LONDON (Reuters) - Anglo American has received the final operating license it needs to boost production at its Minas-Rio iron ore mine in Brazil to its full capacity of 26.5 million tonnes a year, the mining company said on Monday.
Anglo American’s Minas-Rio mine, which has been dogged by delays and waits for permits following a pipeline leak in March 2018, will produce 23 million tonnes of iron ore in 2019.
The license was issued after the company boosted the storage capacity at the site for waste known as tailings. Waste disposal is a sensitive issue after a tailings dam collapsed at a Vale mine in Brazil, killing some 300 people.
J.P. Morgan Cazenove said news of the license removed “a key tail risk for Anglo’s equity story in 2020” and the investment bank reiterated its recommendation to remain “overweight” in Anglo American shares.
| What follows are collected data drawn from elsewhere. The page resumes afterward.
import Summits.BirchSwinnertonDyer.BirchSwinnertonDyer.Theorems.CMKolyvaginAtInertTwoPairDataAtTwo
import Summits.BirchSwinnertonDyer.BirchSwinnertonDyer.Theorems.CMKolyvaginAtInertTwoLiftGroupsAllAtTwo
import HarnessLib

/-!
# Route `CMKolyvaginAtInertTwo`, crux `CMKolyvaginExactAtInertTwo` (stmt-BirchSwinnertonDyer-24277):
# THE LIFT GROUPS WITH (IND) PLACED IN THE PAIR CURRENCY `V = H¹(K,E[2^M])^{ε} × H¹(K,E[2^M])^{−ε}`

Seat `bsd-line-cmk2-p1` g14 (cell `bsd-print-cf2`); helper (`--supports stmt-BirchSwinnertonDyer-24277`).
THEOREMS ONLY: no definition, no named fact, no `sorry`; no item is closed; BSD is not proved by this.

The bridge from the abstract lift groups `exists_liftGroups` (`…LiftGroupsAllAtTwo`, T5′) to the
LITERAL hypotheses `hZp hZm hind hIND` of the adaptive telescope
`card_mul_card_le_two_pow_of_pair` (`…AdaptiveTelescopeAtTwo`): the abstract groups `Zp ≤ S₁`,
`Zm ≤ S₂` are transported along injections `j₁ : S₁ → V^{ε}`, `j₂ : S₂ → V^{−ε}` (in the telescope:
restriction `Sel_{2^M}(E/ℚ) → H¹(K,E[2^M])^{ε}`, `Sel_{2^M}(E^{D}/ℚ) → H¹(K,E[2^M])^{−ε}`) and placed
as `j₁(Zp) × 0`, `0 × j₂(Zm)` in `V`. Then: they lie in the eigengroups `pairEig ε (±ε)`; they keep
their orders; `ℤ(j₁ x, 0) ⊓ (j₁(Zp) × 0 ⊔ 0 × j₂(Zm)) = ⊥` (the telescope's `hind`); and the abstract
(IND) `r₁ u = r₂ v ⟹ u = v = 0` becomes the telescope's `(j₁(Zp) × 0 ⊔ Δ) ⊓ (0 × j₂(Zm)) = ⊥` with
`Δ = pairDelta` (KERNEL-STATUS §13.2 dictionary; MEMO-T5prime-threading §1).

* `prod_bot_sup_bot_prod`, `natCard_prod_bot`, `natCard_bot_prod`, `finite_prod` — product plumbing;
* `mem_pairEig_self_of_mem_prod_bot`, `mem_pairEig_neg_of_mem_bot_prod` — eigengroup membership;
* `zmultiples_inf_sup_eq_bot` — `hind` from `Disjoint ℤx₁ Zp₀`;
* `sup_pairDelta_inf_eq_bot` — `hIND` from "no collision `(u : H¹) = (v : H¹)` with `v ≠ 0`";
* `exists_liftGroups_pairV` — everything at once from `exists_liftGroups`.

References: [McCallumLMS1991] §5 Thm. 5.4 (p. 307); [Kolyvagin1989Izv] §3.
-/

-- single-conjunct summit: `Summit.BirchSwinnertonDyer.BirchSwinnertonDyer.…` repeats the name by design
set_option linter.dupNamespace false
set_option autoImplicit false

noncomputable section

open scoped Classical
open WeierstrassCurve NumberField
open Literature.NumberTheory.GaloisRepresentations
open Literature.NumberTheory.EllipticCurves Literature.NumberTheory.EllipticCurves.KolyvaginDescent

namespace Summit.BirchSwinnertonDyer.BirchSwinnertonDyer.Theorems.KolyvaginPairDataTwo

universe u v

section Plumbing

variable {X : Type*} [AddCommGroup X] {Y : Type*} [AddCommGroup Y]

/-- `H × 0 ⊔ 0 × K = H × K` for additive subgroups. [folklore] -/
theorem prod_bot_sup_bot_prod (H : AddSubgroup X) (K : AddSubgroup Y) :
    H.prod (⊥ : AddSubgroup Y) ⊔ (⊥ : AddSubgroup X).prod K = H.prod K := by
  refine le_antisymm (sup_le (AddSubgroup.prod_mono le_rfl bot_le) (AddSubgroup.prod_mono bot_le le_rfl)) ?_
  intro w hw
  rw [AddSubgroup.mem_prod] at hw
  have h1 : ((w.1, 0) : X × Y) ∈ H.prod (⊥ : AddSubgroup Y) :=
    AddSubgroup.mem_prod.mpr ⟨hw.1, AddSubgroup.mem_bot.mpr rfl⟩
  have h2 : ((0, w.2) : X × Y) ∈ (⊥ : AddSubgroup X).prod K :=
    AddSubgroup.mem_prod.mpr ⟨AddSubgroup.mem_bot.mpr rfl, hw.2⟩
  have h3 : w = (w.1, 0) + (0, w.2) := by
    ext <;> simp
  rw [h3]
  exact add_mem (AddSubgroup.mem_sup_left h1) (AddSubgroup.mem_sup_right h2)

/-- `#(H × 0) = #H`. [folklore] -/
theorem natCard_prod_bot (H : AddSubgroup X) :
    Nat.card ↥(H.prod (⊥ : AddSubgroup Y)) = Nat.card H := by
  rw [Nat.card_congr (AddSubgroup.prodEquiv H (⊥ : AddSubgroup Y)).toEquiv, Nat.card_prod,
    AddSubgroup.card_bot, mul_one]

/-- `#(0 × K) = #K`. [folklore] -/
theorem natCard_bot_prod (K : AddSubgroup Y) :
    Nat.card ↥((⊥ : AddSubgroup X).prod K) = Nat.card K := by
  rw [Nat.card_congr (AddSubgroup.prodEquiv (⊥ : AddSubgroup X) K).toEquiv, Nat.card_prod,
    AddSubgroup.card_bot, one_mul]

/-- `H × K` is finite for finite `H`, `K` (use with `haveI`). [folklore] -/
theorem finite_prod (H : AddSubgroup X) (K : AddSubgroup Y) [Finite H] [Finite K] :
    Finite ↥(H.prod K) :=
  Finite.of_equiv _ (AddSubgroup.prodEquiv H K).toEquiv.symm

end Plumbing

variable (W : WeierstrassCurve ℚ) {K : Type} [Field K] [NumberField K] (c : K ≃ₐ[ℚ] K) (M : ℕ)

/-- `Zp₀ × 0 ≤ V^{ε} × 0 = pairEig ε ε`. [cite: Kolyvagin1989Izv, §3] -/
theorem mem_pairEig_self_of_mem_prod_bot (ε : ℤ) {Zp₀ : AddSubgroup ↥(eigK W c M ε)}
    {v : PairV W c M ε} (hv : v ∈ Zp₀.prod (⊥ : AddSubgroup ↥(eigK W c M (-ε)))) :
    v ∈ pairEig W c M ε ε := by
  rw [pairEig_self, AddSubgroup.mem_prod]
  exact ⟨AddSubgroup.mem_top _, (AddSubgroup.mem_prod.mp hv).2⟩

/-- `0 × Zm₀ ≤ 0 × V^{−ε} = pairEig ε (−ε)` for a sign `ε`. [cite: Kolyvagin1989Izv, §3] -/
theorem mem_pairEig_neg_of_mem_bot_prod {ε : ℤ} (hε : ε = 1 ∨ ε = -1)
    {Zm₀ : AddSubgroup ↥(eigK W c M (-ε))} {v : PairV W c M ε}
    (hv : v ∈ (⊥ : AddSubgroup ↥(eigK W c M ε)).prod Zm₀) :
    v ∈ pairEig W c M ε (-ε) := by
  rw [pairEig_neg W c M hε, AddSubgroup.mem_prod]
  exact ⟨(AddSubgroup.mem_prod.mp hv).1, AddSubgroup.mem_top _⟩

/-- **The telescope's `hind`.** If `ℤx₁ ∩ Zp₀ = 0` in `V^{ε}` then
`ℤ(x₁, 0) ⊓ (Zp₀ × 0 ⊔ 0 × Zm₀) = ⊥` in `V`. [cite: McCallumLMS1991, §5 Thm. 5.4 (p. 307)] -/
theorem zmultiples_inf_sup_eq_bot (ε : ℤ) (x₁ : ↥(eigK W c M ε)) (Zp₀ : AddSubgroup ↥(eigK W c M ε))
    (Zm₀ : AddSubgroup ↥(eigK W c M (-ε))) (hx : Disjoint (AddSubgroup.zmultiples x₁) Zp₀) :
    AddSubgroup.zmultiples ((x₁, 0) : PairV W c M ε) ⊓
      (Zp₀.prod (⊥ : AddSubgroup ↥(eigK W c M (-ε))) ⊔ (⊥ : AddSubgroup ↥(eigK W c M ε)).prod Zm₀) = ⊥ := by
  rw [prod_bot_sup_bot_prod, AddSubgroup.eq_bot_iff_forall]
  intro w hw
  rw [AddSubgroup.mem_inf, AddSubgroup.mem_zmultiples_iff, AddSubgroup.mem_prod] at hw
  obtain ⟨⟨n, hn⟩, hw1, -⟩ := hw
  have h1 : w.1 = n • x₁ := by rw [← hn]; rfl
  have h2 : w.2 = 0 := by
    rw [← hn, Prod.smul_snd, zsmul_zero]
  have h3 : w.1 ∈ AddSubgroup.zmultiples x₁ := by
    rw [h1]
    exact AddSubgroup.zsmul_mem _ (AddSubgroup.mem_zmultiples x₁) n
  have h4 : w.1 = 0 := by
    have h := hx.le_bot (AddSubgroup.mem_inf.mpr ⟨h3, hw1⟩)
    rwa [AddSubgroup.mem_bot] at h
  exact Prod.ext h4 h2

/-- **The telescope's (IND) `hIND`.** If no non-zero `v ∈ Zm₀ ≤ V^{−ε}` collides in `H¹(K, E[2^M])`
with an element of `Zp₀ ≤ V^{ε}`, then `(Zp₀ × 0 ⊔ Δ) ⊓ (0 × Zm₀) = ⊥`, `Δ = pairDelta` the kernel of
`(u, v) ↦ u + v`. [cite: McCallumLMS1991, §5 Thm. 5.4 (p. 307)] -/
theorem sup_pairDelta_inf_eq_bot (ε : ℤ) (Zp₀ : AddSubgroup ↥(eigK W c M ε))
    (Zm₀ : AddSubgroup ↥(eigK W c M (-ε)))
    (hcoll : ∀ u ∈ Zp₀, ∀ v ∈ Zm₀,
      (u : galH1Torsion (W.baseChange K) ((2 ^ M : ℕ) : ℤ)) = (v : galH1Torsion (W.baseChange K)
        ((2 ^ M : ℕ) : ℤ)) → v = 0) :
    (Zp₀.prod (⊥ : AddSubgroup ↥(eigK W c M (-ε))) ⊔ pairDelta W c M ε) ⊓
      (⊥ : AddSubgroup ↥(eigK W c M ε)).prod Zm₀ = ⊥ := by
  rw [AddSubgroup.eq_bot_iff_forall]
  intro w hw
  rw [AddSubgroup.mem_inf, AddSubgroup.mem_prod] at hw
  obtain ⟨hw1, hw2, hw3⟩ := hw
  rw [AddSubgroup.mem_bot] at hw2
  obtain ⟨y, hy, z, hz, hyz⟩ := AddSubgroup.mem_sup.mp hw1
  rw [AddSubgroup.mem_prod, AddSubgroup.mem_bot] at hy
  rw [mem_pairDelta_iff] at hz
  -- `z = w - y = (-y.1, w.2)`, so `-(y.1 : H¹) + (w.2 : H¹) = 0`
  have hz1 : z.1 = -y.1 := by
    have h : y.1 + z.1 = w.1 := by rw [← hyz]; rfl
    rw [hw2] at h
    exact eq_neg_of_add_eq_zero_right h
  have hz2 : z.2 = w.2 := by
    have h : y.2 + z.2 = w.2 := by rw [← hyz]; rfl
    rwa [hy.2, zero_add] at h
  rw [hz1, hz2, AddSubgroup.coe_neg, neg_add_eq_zero] at hz
  have h4 : w.2 = 0 := hcoll y.1 hy.1 w.2 hw3 hz
  exact Prod.ext hw2 h4

/-- **The lift groups with (IND) in the pair currency.** In the situation of `exists_liftGroups`
(`π : S₁ ↠ A` with kernel `⟨x⟩`, `x` of maximal order; alternating nondegenerate `ℚ/ℤ`-pairings on
`A`, `S₂` killed by `p^k`) with injections `j₁ : S₁ → V^{ε}`, `j₂ : S₂ → V^{−ε}`: there are `Zp ≤ S₁`,
`Zm ≤ S₂`, `ℤx ∩ Zp = 0`, `π(Zp)` and `Zm` isotropic with `(#Zp)² = #A`, `(#Zm)² = #S₂`, whose
placements `j₁(Zp) × 0`, `0 × j₂(Zm)` in `V` have orders `#Zp`, `#Zm`, lie in `pairEig ε ε`,
`pairEig ε (−ε)`, and satisfy the telescope's `hind` (`ℤ(j₁ x, 0) ⊓ (j₁(Zp) × 0 ⊔ 0 × j₂(Zm)) = ⊥`)
and (IND) `hIND` (`(j₁(Zp) × 0 ⊔ Δ) ⊓ (0 × j₂(Zm)) = ⊥`).
[cite: McCallumLMS1991, §5 Thm. 5.4 (proof, p. 307: the maximal isotropic subgroup D)] -/
theorem exists_liftGroups_pairV (ε : ℤ) {S₁ : Type u} [AddCommGroup S₁] [Finite S₁]
    {S₂ : Type u} [AddCommGroup S₂] [Finite S₂] {A : Type v} [AddCommGroup A]
    {p : ℕ} (hp : p.Prime)
    (π : S₁ →+ A) (hπ : Function.Surjective π) (x : S₁)
    (hker : π.ker = AddSubgroup.zmultiples x) (hx : addOrderOf x = AddMonoid.exponent S₁)
    (BA : A →+ A →+ AddCircle (1 : ℚ)) (hAalt : ∀ a, BA a a = 0)
    (hAnd : ∀ a, (∀ b, BA a b = 0) → a = 0)
    (BB : S₂ →+ S₂ →+ AddCircle (1 : ℚ)) (hBalt : ∀ v, BB v v = 0)
    (hBnd : ∀ v, (∀ w, BB v w = 0) → v = 0) {k : ℕ} (hpA : ∀ a : A, p ^ k • a = 0)
    (hpB : ∀ v : S₂, p ^ k • v = 0)
    (j₁ : S₁ →+ ↥(eigK W c M ε)) (j₂ : S₂ →+ ↥(eigK W c M (-ε)))
    (hj₁ : Function.Injective j₁) (hj₂ : Function.Injective j₂) :
    ∃ (Zp : AddSubgroup S₁) (Zm : AddSubgroup S₂),
      Disjoint (AddSubgroup.zmultiples x) Zp ∧
      (∀ a ∈ Zp, ∀ b ∈ Zp, BA (π a) (π b) = 0) ∧ Nat.card Zp ^ 2 = Nat.card A ∧
      (∀ v ∈ Zm, ∀ w ∈ Zm, BB v w = 0) ∧ Nat.card Zm ^ 2 = Nat.card S₂ ∧
      Nat.card ↥((Zp.map j₁).prod (⊥ : AddSubgroup ↥(eigK W c M (-ε)))) = Nat.card Zp ∧
      Nat.card ↥((⊥ : AddSubgroup ↥(eigK W c M ε)).prod (Zm.map j₂)) = Nat.card Zm ∧
      (∀ v ∈ (Zp.map j₁).prod (⊥ : AddSubgroup ↥(eigK W c M (-ε))), v ∈ pairEig W c M ε ε) ∧
      (ε = 1 ∨ ε = -1 →
        ∀ v ∈ (⊥ : AddSubgroup ↥(eigK W c M ε)).prod (Zm.map j₂), v ∈ pairEig W c M ε (-ε)) ∧
      AddSubgroup.zmultiples ((j₁ x, 0) : PairV W c M ε) ⊓
          ((Zp.map j₁).prod (⊥ : AddSubgroup ↥(eigK W c M (-ε))) ⊔
            (⊥ : AddSubgroup ↥(eigK W c M ε)).prod (Zm.map j₂)) = ⊥ ∧
      ((Zp.map j₁).prod (⊥ : AddSubgroup ↥(eigK W c M (-ε))) ⊔ pairDelta W c M ε) ⊓
          (⊥ : AddSubgroup ↥(eigK W c M ε)).prod (Zm.map j₂) = ⊥ := by
  obtain ⟨Zp, Zm, hdisj, hisoA, hcardA, hisoB, hcardB, hIND⟩ :=
    KolyvaginLiftGroupsTwo.exists_liftGroups hp π hπ x hker hx BA hAalt hAnd BB hBalt hBnd hpA hpB
      ((eigK W c M ε).subtype.comp j₁) ((eigK W c M (-ε)).subtype.comp j₂)
      ((eigK W c M ε).subtype_injective.comp hj₁) ((eigK W c M (-ε)).subtype_injective.comp hj₂)
  refine ⟨Zp, Zm, hdisj, hisoA, hcardA, hisoB, hcardB, ?_, ?_, ?_, ?_, ?_, ?_⟩
  · rw [natCard_prod_bot, AddSubgroup.card_map_of_injective hj₁]
  · rw [natCard_bot_prod, AddSubgroup.card_map_of_injective hj₂]
  · intro v hv
    exact mem_pairEig_self_of_mem_prod_bot W c M ε hv
  · intro hε v hv
    exact mem_pairEig_neg_of_mem_bot_prod W c M hε hv
  · refine zmultiples_inf_sup_eq_bot W c M ε (j₁ x) (Zp.map j₁) (Zm.map j₂) ?_
    rw [disjoint_iff, AddSubgroup.eq_bot_iff_forall]
    intro w hw
    rw [AddSubgroup.mem_inf, AddSubgroup.mem_zmultiples_iff, AddSubgroup.mem_map] at hw
    obtain ⟨⟨n, hn⟩, z, hz, hzw⟩ := hw
    have h1 : j₁ z = j₁ (n • x) := by rw [hzw, ← hn, map_zsmul]
    have h2 : z = n • x := hj₁ h1
    have h3 : z ∈ AddSubgroup.zmultiples x := by
      rw [h2]
      exact AddSubgroup.zsmul_mem _ (AddSubgroup.mem_zmultiples x) n
    have h4 : z = 0 := by
      have h := hdisj.le_bot (AddSubgroup.mem_inf.mpr ⟨h3, hz⟩)
      rwa [AddSubgroup.mem_bot] at h
    rw [← hzw, h4, map_zero]
  · refine sup_pairDelta_inf_eq_bot W c M ε (Zp.map j₁) (Zm.map j₂) ?_
    intro u hu v hv huv
    rw [AddSubgroup.mem_map] at hu hv
    obtain ⟨a, ha, hau⟩ := hu
    obtain ⟨b, hb, hbv⟩ := hv
    have h1 : ((eigK W c M ε).subtype.comp j₁) a = ((eigK W c M (-ε)).subtype.comp j₂) b := by
      rw [AddMonoidHom.comp_apply, AddMonoidHom.comp_apply, hau, hbv]
      exact huv
    have h2 := hIND a ha b hb h1
    rw [← hbv, h2.2, map_zero]

end Summit.BirchSwinnertonDyer.BirchSwinnertonDyer.Theorems.KolyvaginPairDataTwo

end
Anglo’s share price rose 0.5% on Monday, and has gained more than 20% this year.
The mining company, which is listed in London and Johannesburg, said it could now complete a third phase of development at Minas-Rio to achieve full capacity.
It said the Minas-Rio tailings dam had “a conservative and high quality design” for safety. It also said the iron ore was high grade, which means its extraction and processing into steel produces less waste and lower greenhouse gas emissions.
Mining companies are coming under increased pressure from investors concerned about the environmental and social impact of resource extraction.
Separately, the Institutional Investors Group on Climate Change (IIGCC) said on Monday that Anglo American had pledged to address any misalignments between the company’s policy positions and the goals of the Paris Agreement on curbing global warming.
The IIGCC, which is backed by investors with more than $4.7 trillion in assets under management, said the pledge also applied to trade groups Anglo American supports.
IIGCC CEO Stephanie Pfeifer said the company must follow through and trade bodies it belongs to “must be called to account where they are opposing, impeding or evading the policy required to support decarbonization and reduce global emissions”.
In a statement on its website, Anglo American said it has considered plans for strengthened governance and to “ensuring action will be taken on any fundamental misalignments”.
The biggest listed mining company, Australia’s BHP, has come under fire for belonging to industry groups that campaigners say lobby for the continued use of coal. BHP said this month it was considering its membership of four industry associations but was not yet pulling out.